Feb 14, 2008, 12:05:49 PM2/14/08

to

[comp.programming.threads added into discussion]

<hzm...@hotmail.com> wrote in message
news:d7cee607-dd33-4c54...@p69g2000hsa.googlegroups.com...

Are you trying to achieve very-high scalability? What is your exact problem
domain? PThreads will work fine in most cases... However, if you want to
realize outstanding performance and scalability characteristics, then you
might want to take a look into some other types of algorithms:

http://groups.google.com/group/comp.programming.threads/msg/fdc665e616176dce

http://groups.google.com/group/comp.programming.threads/browse_frm/thread/ef3f26bbe1c52e0b

http://groups.google.com/group/comp.programming.threads/browse_frm/thread/1f6e0e7eca04b6d0

http://groups.google.com/group/comp.programming.threads/browse_frm/thread/205dcaed77941352

http://groups.google.com/group/comp.programming.threads/browse_frm/thread/380ee52d7237fe3a

http://groups.google.com/group/comp.programming.threads/browse_frm/thread/96f280d49a63bb9f

http://groups.google.com/group/comp.programming.threads/browse_frm/thread/8329a6ddcb95b8ac

(try and read as much as possible...)

Keep in mind that future multi-core designs are going to revolve around NUMA
which means heavily distributed multi-threaded programming techniques are
essential...:

http://groups.google.com/group/comp.programming.threads/msg/4230a9d3cbc20ea9

http://groups.google.com/group/comp.arch/msg/a7501814f19731cd

http://groups.google.com/group/comp.arch/msg/ac41b1c179f0e7ca

Designing high-speed distributed algorithms is VERY difficult if you don't
know _exactly_ what your doing...

Any questions/comments?

--

tim

unread,

Feb 14, 2008, 12:10:42 PM2/14/08

to

In article
<d7cee607-dd33-4c54...@p69g2000hsa.googlegroups.com>,
> <hzm...@hotmail.com> wrote:
>>I read a number of people saying few know how to program on a multicore
>>computers.
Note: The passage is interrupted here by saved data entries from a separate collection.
import Mathlib
import Summits.Ventures.PercRepro2.Defs
import Summits.Ventures.PercRepro2.Graph
import Summits.Ventures.PercRepro2.Harris
import Summits.Ventures.PercRepro2.Induced
import Summits.Ventures.PercRepro2.VdBKahn
import Summits.Ventures.PercRepro2.CaseOnePendantNec
import Summits.Ventures.PercRepro2.AvoidSameSideDel
import Summits.Ventures.PercRepro2.RowC1Cross

/-!
# The two halves of the single-edge cross term of row 2′C1; the root-edge open half is a theorem
(blind cell PercRepro2, p2 g33; proofs/P2-G33-CROSS.md §3–§4)

The cross term of `RowC1Cross.lean` splits as `c1Cross p e = c1CrossClosedHalf + c1CrossOpenHalf`
(`c1Cross_eq_halves`) with

  `c1CrossOpenHalf   = P¹(Q) P⁰(Q oU bU) − P¹(Q bH) P⁰(Q oU)`   (the `e`-open copy carries `Q bH`),
  `c1CrossClosedHalf = P⁰(Q) P¹(Q oU bU) − P⁰(Q bH) P¹(Q oU)`.

For a ROOT EDGE `e = {a₁, v}` the open half is a THEOREM modulo the row for `p[e↦0]`
(`crossOpenHalf_nonneg_of_row`): `P¹(Q bH) · P⁰(Q) ≤ P⁰(Q bH) · P¹(Q)` (`bHQ_pin_open_mul_le`)
because with `e` open `Q` forces `v ∉ H`, the events `{b ∈ H, Q, v ∉ H}` and `{Q, v ∉ H}` ignore
`e` (both ends of `e` lie outside `H`: `Hull.cluster_update_eq_of_notMem`), and
van den Berg–Kahn / BHK06 1.3 (`vdBK`) says that the cluster of `a₂` avoiding `{a₁, v}` has
`b ∈ H` less often than the cluster avoiding `{a₁}`; quantitatively
`c1CrossOpenHalf · P⁰(Q) = P¹(Q) · c1Slack p[e↦0] + P⁰(Q oU) · (P⁰(Q bH) P¹(Q) − P¹(Q bH) P⁰(Q))`
(`crossOpenHalf_mul_eq`), both summands `≥ 0`.

The closed half at a root edge — the MERGE statement
`P_G(Q, b ∈ H) · P_{G/a₁v}(Q, o ∈ U) ≤ P_G(Q) · P_{G/a₁v}(Q, o ∈ U, b ∈ U)` — is FALSE in general
(exact witness, P2-G33-CROSS §4: n = 6, edges 34 13 12 15 02 25 05 04, (a₁, a₂, o, b) = (3, 0, 4, 5),
e = 13, the closed half `−8.26·10⁻⁶` against the open half `+4.15·10⁻⁵`), so
`c1Slack_nonneg_of_cross_or_rootHalf` (the row from «a fractional edge with `c1Cross ≥ 0` OR a
fractional root edge with closed half `≥ 0`») records only that the OPEN half is never the
obstruction at a root edge; the single open statement of the route stays `CrossNonneg`.  Std axioms.
-/

namespace Summit.Ventures.PercRepro2

namespace RowC1

section CrossRoot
They did not elaborate and to me this has become rhetoric.
>>We have had symmetric multiprocessors and pthreads for a long time.
>>Can't we just use pthreads, or maybe some other things too, to program
>>on a multicore computer? Or somehow multicores do present some new
>>challenges that we did not have before, like on SMPs? Please enlighten
>>me.

Some programs are relatively easy to split into massively parallel
threads. A good example is the generation of 3D graphics. Even so, this is
regarded as a difficult area to program, and dropout rates in at least one
graphics programming course I am aware of are very high as a result of the
technical difficulties. To get good performance all sorts of arcane matters
need to be taken into account. Have a look at any of the guides to 3D
graphics programming on the ATI or Nvidia sites for examples.

There is also a big move to exploit the graphics chips for computation. In
some cases this is very successful, but often at a high cost. Algorithms
may have to be redone from scratch. For example traditional sort methods
do not parallelize well and you need to use something like bitonic sort.
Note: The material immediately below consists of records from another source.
import Summits.AtomisticToContinuum.BoseEinsteinCondensation.Theorems.InfraredMinimumUncertainty.Negative.MinimalityLoadBearing
import Summits.AtomisticToContinuum.BoseEinsteinCondensation.Theorems.InfraredMinimumUncertainty.Negative.FreeMinimisersConstant
import Summits.AtomisticToContinuum.BoseEinsteinCondensation.Theorems.PuffFloor.Negative.AntiCorrelatedWitness

/-!
# Negative lemma for crux `InfraredMinimumUncertainty` (stmt-AtomisticToContinuum-11784) — VI:
# the fallback stub `StructureFactorCeiling` of line `fisher-gaussian-density-mode` (gen 2) is FALSE

Supports (does not close) stmt-AtomisticToContinuum-11784 (route `BECConjugateDomination`, crux
`InfraredMinimumUncertainty`).  Refuter (drefute seat) finding on the stub set of the picked line
`Cruxes/InfraredMinimumUncertainty/Lines/fisher-gaussian-density-mode.lean` (gen 2).

The skeleton types, besides the two registered stubs FD / FG, four fallback statements for its
reshape menu `{DMD, FS}` / `{DMD, SMB, SFC}`.  The density-side fallback **SFC**
(`StructureFactorCeiling`, landed with the line vocabulary in `Theorems/BECConjugateDominationDefs.lean`;
the skeleton's registered-style inline form is certified equal to it by
`structureFactorCeiling_iff_inline := Iff.rfl`) reads: for every smooth-class `v` there are `C ≥ 0`,
`ρ₀ > 0` with `S_m ≤ C‖k‖/√(‖k‖² + ρ)` for every positive torus minimiser, every `m ≠ 0`,
eventually in `N`, for all `0 < ρ < ρ₀` (`k = 2πm/L`, `L = (N/ρ)^{1/3}`).

**It is false, and the witness is the free gas** (`v ≡ 0`, a member of the smooth class,
`inSmoothClass_zero`): its positive minimisers are the constants and have `S_m = 1` at every mode
`m ≠ 0` and every `N` (`structureFactor_eq_one_of_const`, the computation of
`PuffFloor.Negative.structureFactor_eq_one_of_freeMinimiser` over the pair-correlation toolkit), whereas at a
FIXED mode `m = e₀` the ceiling `C‖k‖/√(‖k‖² + ρ) ≤ C·2π/(L√ρ)` tends to `0` as `N → ∞`
(`L³ = N/ρ`).  Physically: the ideal gas has infinite compressibility, `S(k) ≡ 1`, not Feynman's
`S(k) ≈ |k|/2mc`; the card's Bogoliubov calibration `S = ‖k‖/√(‖k‖² + 16πρa)` degenerates to `1` at
`a = 0`, and the absorption "`√(‖k‖² + Θρ) ≤ max(1,√Θ)√(‖k‖² + ρ)`, `Θ` into `C`" used to type SFC
with the bare density `ρ` is only valid for `Θ > 0` — it silently excludes `a = 0`.

Classification: **stub-false / misstated** — the minimal repair replaces the healing scale `ρ` by
`ρ·a(v)` (or an `∃ Θ ≥ 0` chosen per `v` and SHARED with `SecondMomentBound`, so that
`SMB ∧ SFC ⇒ FS` survives): `S_m ≤ C‖k‖/√(‖k‖² + Θ(v)ρ)`; the free gas then takes `Θ = 0` and
satisfies the repaired ceiling with `C = 1` (this witness misses it).  The companion fallback
`SecondMomentBound` (`m₂ ≤ C N‖k‖³√(‖k‖² + ρ)`), `FeynmanSaturation`, `DensityMomentDomination` and
the registered FD / FG all HOLD at the free gas (`m₂ = N‖k‖⁴`, `S = 1`, `ν = 0`), so this witness
kills SFC only; reshape option (C) `{DMD, SMB, SFC}` of the line card must not be registered as
typed.

Contents: `structureFactor_eq_one_of_const` (`S_m = 1` for a state constant on `(ℝ³)^N`),
`ceiling_le` (the elementary bound `C k/√(k²+ρ) ≥ 1 ⇒ L√ρ ≤ 2πκC`),
`structureFactorCeiling_false : ¬ FisherGaussianDensityMode.StructureFactorCeiling` (the named
statement landed with the line vocabulary; the skeleton's registered-style inline form is `Iff.rfl`
to it, `structureFactorCeiling_iff_inline`).  Nothing here asserts a Theses decl.  All `[folklore]`.
-/

noncomputable section

open MeasureTheory Filter Set
open scoped ENNReal NNReal Topology BigOperators

namespace Summit.AtomisticToContinuum.BoseEinsteinCondensation.Theorems.InfraredMinimumUncertainty.Negative

open Literature.MathematicalPhysics.QuantumManyBody.BoseGas
open Summit.AtomisticToContinuum.BoseEinsteinCondensation.Cruxes.InfraredMinimumUncertainty.FisherGaussianDensityMode
  (InSmoothClass structureFactor waveVec CruxFrame StructureFactorCeiling)
open Summit.AtomisticToContinuum.BoseEinsteinCondensation.Theorems.PuffFloor.Negative
  (pairCorr continuous_pairCorr integrableOn_cellN_real integral_cellN_pairCorr measureReal_cellN)
open Summit.AtomisticToContinuum.BoseEinsteinCondensation.Theorems.CorrectorClosure.Negative
  (e0 e0_ne_zero sideLength_succ_pos)

/-- **A state that is constant on `(ℝ³)^N` has `S_m = 1` at every mode `m ≠ 0`**:
`N⁻¹∫_{cell^N}|∑ⱼ e_m(xⱼ)|²|c|² = N⁻¹|c|²(∫ t_m + N L^{3N}) = 1` (`∫_{cell^N} t_m = 0` for the
pair-correlation polynomial `t_m = |∑ⱼe_m(xⱼ)|² − N`, and `|c|²L^{3N} = 1` by normalisation) — the
computation of `PuffFloor.Negative.structureFactor_eq_one_of_freeMinimiser`. [folklore] -/
theorem structureFactor_eq_one_of_const {N : ℕ} {L : ℝ} (hL : 0 < L) (hN : 0 < N)
    (Ψ : PeriodicTrialState N L) {c : ℂ} (hc : ∀ X, Ψ.ψ X = c) {m : Fin 3 → ℤ} (hm : m ≠ 0) :
    (N : ℝ)⁻¹ * ∫ X in cellN N L, ‖∑ j : Fin N, cellWave L m (X j)‖ ^ 2 * ‖Ψ.ψ X‖ ^ 2 = 1 := by
  -- normalisation: `|c|² L^{3N} = 1`
  have hcn : ‖c‖ ^ 2 * (L ^ 3) ^ N = 1 := by
    have h := Ψ.norm_eq
    simp_rw [hc] at h
    rw [setLIntegral_const, volume_cellN, coe_nnnorm_sq_eq_ofReal, ← ENNReal.ofReal_pow hL.le,
      ← ENNReal.ofReal_pow (by positivity), ← ENNReal.ofReal_mul (by positivity),
      ← ENNReal.ofReal_one, ENNReal.ofReal_eq_ofReal_iff (by positivity) zero_le_one] at h
    exact h
  have hN' : (0 : ℝ) < N := by exact_mod_cast hN
  simp_rw [hc]
  have hfun : (fun X : Config N => ‖∑ j : Fin N, cellWave L m (X j)‖ ^ 2 * ‖c‖ ^ 2) =
      fun X => ‖c‖ ^ 2 * pairCorr L m X + ‖c‖ ^ 2 * N := by
    funext X; rw [pairCorr, planeWaveSum]; ring
  have hi1 : IntegrableOn (fun X : Config N => ‖c‖ ^ 2 * pairCorr L m X) (cellN N L) volume :=
    (integrableOn_cellN_real L (continuous_pairCorr L m)).const_mul _
  have hi2 : IntegrableOn (fun _ : Config N => ‖c‖ ^ 2 * (N : ℝ)) (cellN N L) volume :=
    integrableOn_const (by
      rw [volume_cellN]; exact ENNReal.pow_ne_top (ENNReal.pow_ne_top ENNReal.ofReal_ne_top))
  rw [hfun, integral_add hi1 hi2, integral_const_mul, integral_cellN_pairCorr hL hm, mul_zero,
    zero_add, setIntegral_const, measureReal_cellN hL, smul_eq_mul]
  calc (N : ℝ)⁻¹ * ((L ^ 3) ^ N * (‖c‖ ^ 2 * N)) = ‖c‖ ^ 2 * (L ^ 3) ^ N * ((N : ℝ)⁻¹ * N) := by
        ring
    _ = 1 := by rw [inv_mul_cancel₀ hN'.ne', mul_one, hcn]

/-- The elementary step: if the ceiling at wave number `k = (2π/L)κ ≥ 0` is at least `1`,
`1 ≤ C k/√(k² + ρ)`, then `L√ρ ≤ 2πκC` (because `√(k² + ρ) ≥ √ρ`). [folklore] -/
theorem ceiling_le {C κ L ρ : ℝ} (hκ : 0 ≤ κ) (hL : 0 < L) (hρ : 0 < ρ)
    (h : 1 ≤ C * (2 * Real.pi / L * κ) / Real.sqrt ((2 * Real.pi / L * κ) ^ 2 + ρ)) :
    L * Real.sqrt ρ ≤ 2 * Real.pi * κ * C := by
  set k : ℝ := 2 * Real.pi / L * κ with hk
  have hk0 : 0 ≤ k := by positivity
  have hs : 0 < Real.sqrt (k ^ 2 + ρ) := Real.sqrt_pos.mpr (by positivity)
  have h1 : Real.sqrt (k ^ 2 + ρ) ≤ C * k := (one_le_div hs).mp h
  have h2 : Real.sqrt ρ ≤ Real.sqrt (k ^ 2 + ρ) := Real.sqrt_le_sqrt (by nlinarith)
  have h3 : Real.sqrt ρ ≤ C * k := h2.trans h1
  calc L * Real.sqrt ρ ≤ L * (C * k) := mul_le_mul_of_nonneg_left h3 hL.le
    _ = 2 * Real.pi * κ * C := by rw [hk]; field_simp

/-- **The structure-factor ceiling SFC is false: the free gas violates it.**  For `v ≡ 0` (in the
smooth class) the constant state `waveState n L 0 = (L^{-3/2})^{⊗N}` is a positive real minimiser
(`E = E₀^per(0) = 0`) with `S_{e₀} = 1` at every `N`, while `C‖k_{e₀}‖/√(‖k_{e₀}‖² + ρ) ≤ 2πC/(L√ρ) < 1`
as soon as `N = ρL³ > ρ(2πC/√ρ)³`. [folklore] -/
theorem structureFactorCeiling_false : ¬ StructureFactorCeiling := by
  intro h
  obtain ⟨h₁, h₂, h₃, h₄⟩ := inSmoothClass_zero
  obtain ⟨C, hC, ρ₀, hρ₀, H⟩ := h 0 h₁ h₂ h₃ h₄
  -- a density in the window
  set ρ : ℝ := ρ₀ / 2 with hρdef
  have hρ : 0 < ρ := by positivity
  have hρρ₀ : ρ < ρ₀ := by rw [hρdef]; linarith
  have Hev := H ρ hρ hρρ₀
  -- the particle number beyond which the free gas violates the ceiling at the mode `e₀`
  set κ : ℝ := ‖latticeVec (1 : ℝ) e0‖ with hκdef
  have hκ : 0 ≤ κ := norm_nonneg _
  set A : ℝ := 2 * Real.pi * κ * C / Real.sqrt ρ with hAdef
  have hA : 0 ≤ A := by positivity
  set B : ℝ := ρ * A ^ 3 with hBdef
  obtain ⟨n, hn, hnB⟩ := (Hev.and (Filter.eventually_gt_atTop ⌈B⌉₊)).exists
  have hnB' : B < n := Nat.lt_of_ceil_lt hnB
  set L : ℝ := sideLength ρ (n + 1) with hLdef
  have hL : 0 < L := sideLength_succ_pos hρ n
  -- the constant state, a positive real minimiser of the free periodic energy
  have hε : |(0 : ℝ)| < 1 / 2 := by norm_num
  have hE0 : periodicEnergy 0 (waveState n hL 0) = 0 := by
    refine le_antisymm ?_ bot_le
    have hle := periodicEnergy_waveState_le (n := n) (ε := 0) hL
    simpa using hle
  have hG0 : periodicGroundStateEnergy (0 : ℝ → ℝ≥0∞) (n + 1) L = 0 :=
    periodicGroundStateEnergy_zero_eq_zero (n + 1) hL
  have hE : periodicEnergy 0 (waveState n hL 0) = periodicGroundStateEnergy 0 (n + 1) L := by
    rw [hE0, hG0]
  have hfin : periodicEnergy 0 (waveState n hL 0) ≠ ⊤ := by
    rw [hE0]; exact ENNReal.zero_ne_top
  have hreal : ∀ X, (waveState n hL 0).ψ X = (‖(waveState n hL 0).ψ X‖ : ℂ) := fun X =>
    waveFun_eq_norm hL hε X
  have hpos : ∀ X, (waveState n hL 0).ψ X ≠ 0 := fun X => waveFun_ne_zero hL hε X
  -- the ceiling at `m = e₀` for this state …
  have key := hn (waveState n hL 0) hE hfin hreal hpos e0 e0_ne_zero
  -- … whose structure factor is `1`
  obtain ⟨c, hc⟩ := exists_eq_const_of_free_minimiser hL (waveState n hL 0) hE
  have hS : structureFactor n L (waveState n hL 0) e0 = 1 := by
    have h1 := structureFactor_eq_one_of_const hL (Nat.succ_pos n) (waveState n hL 0) hc e0_ne_zero
    push_cast at h1
    exact h1
  rw [hS] at key
  -- the wave number of the mode `e₀`
  have hk : ‖waveVec L e0‖ = 2 * Real.pi / L * κ := by
    rw [waveVec, norm_smul, Real.norm_eq_abs, abs_of_pos (by positivity)]
  rw [hk] at key
  -- `L√ρ ≤ 2πκC`, i.e. `L ≤ A`, i.e. `N/ρ = L³ ≤ A³`, i.e. `n + 1 ≤ B < n + 1`
  have hLA : L * Real.sqrt ρ ≤ 2 * Real.pi * κ * C := ceiling_le hκ hL hρ key
  have hsρ : 0 < Real.sqrt ρ := Real.sqrt_pos.mpr hρ
  have hLA' : L ≤ A := by
    rw [hAdef, le_div_iff₀ hsρ]
    exact hLA
  have hL3 : L ^ 3 ≤ A ^ 3 := pow_le_pow_left₀ hL.le hLA' 3
  rw [hLdef, sideLength_succ_pow_three hρ n, div_le_iff₀ hρ] at hL3
  have : ((n : ℝ) + 1) ≤ B := by rw [hBdef]; linarith
  linarith

end Summit.AtomisticToContinuum.BoseEinsteinCondensation.Theorems.InfraredMinimumUncertainty.Negative

end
Transactional systems such as many web sites can often be split into
threads in a way that is transparent to the programmer. As a result,
transactional programming is not that hard, but you need support from
experts when things go wrong. Suddenly your application starts running
slowly. Why? It could be database contention or many other things. Maybe
you have memory cache line clashes.

Sometimes you can spin off a thread to do some computationally intensive
work while the foreground thread looks after the ordinary work. I did this
for a wav2midi program I was trying to get going. Even in this simple
case, it was annoyingly tedious to get the synchronizing of the threads
working correctly. And because the problems are timing related, they do
not always recur on schedule. So it is hard to test these sorts of
applications. Debugging a large and seriously parallel program can quickly
develop a nightmarish quality.

Operating systems and application servers and databases have had to deal
with these issues for some time. Have a look at the Linux code to deal
with multiple CPUs. It is quite complex.

I'm writing a compiler and I found I can spread the load across multiple
CPUs but to do this required several days of work rewriting parts of the
code. I had to ensure each stage could process its work incrementally,
passing incremental outputs as soon as they were available. I had to put
locks around common data items (like global error counts).

Sometimes the CPU or compiler can parallelize work for you. Modern CPUs do
this automatically, but the limits are quite modest. A lot of hardware is
needed to ensure nothing interferes when it shouldn't. Compilers also can
parallelize work, with varying degrees of success. Gcc does this, which in
part explains why GCC compiles take many more processing cycles than they
used to.

In many cases there is no simple and easy way to split a program into
parallel components in a way that will work correctly and will perform well.

Part of the problem is that programming languages lack good, standardised
support for parallel programming constructs. Another challenge is that the
degree of parallelism required is rapidly increasing.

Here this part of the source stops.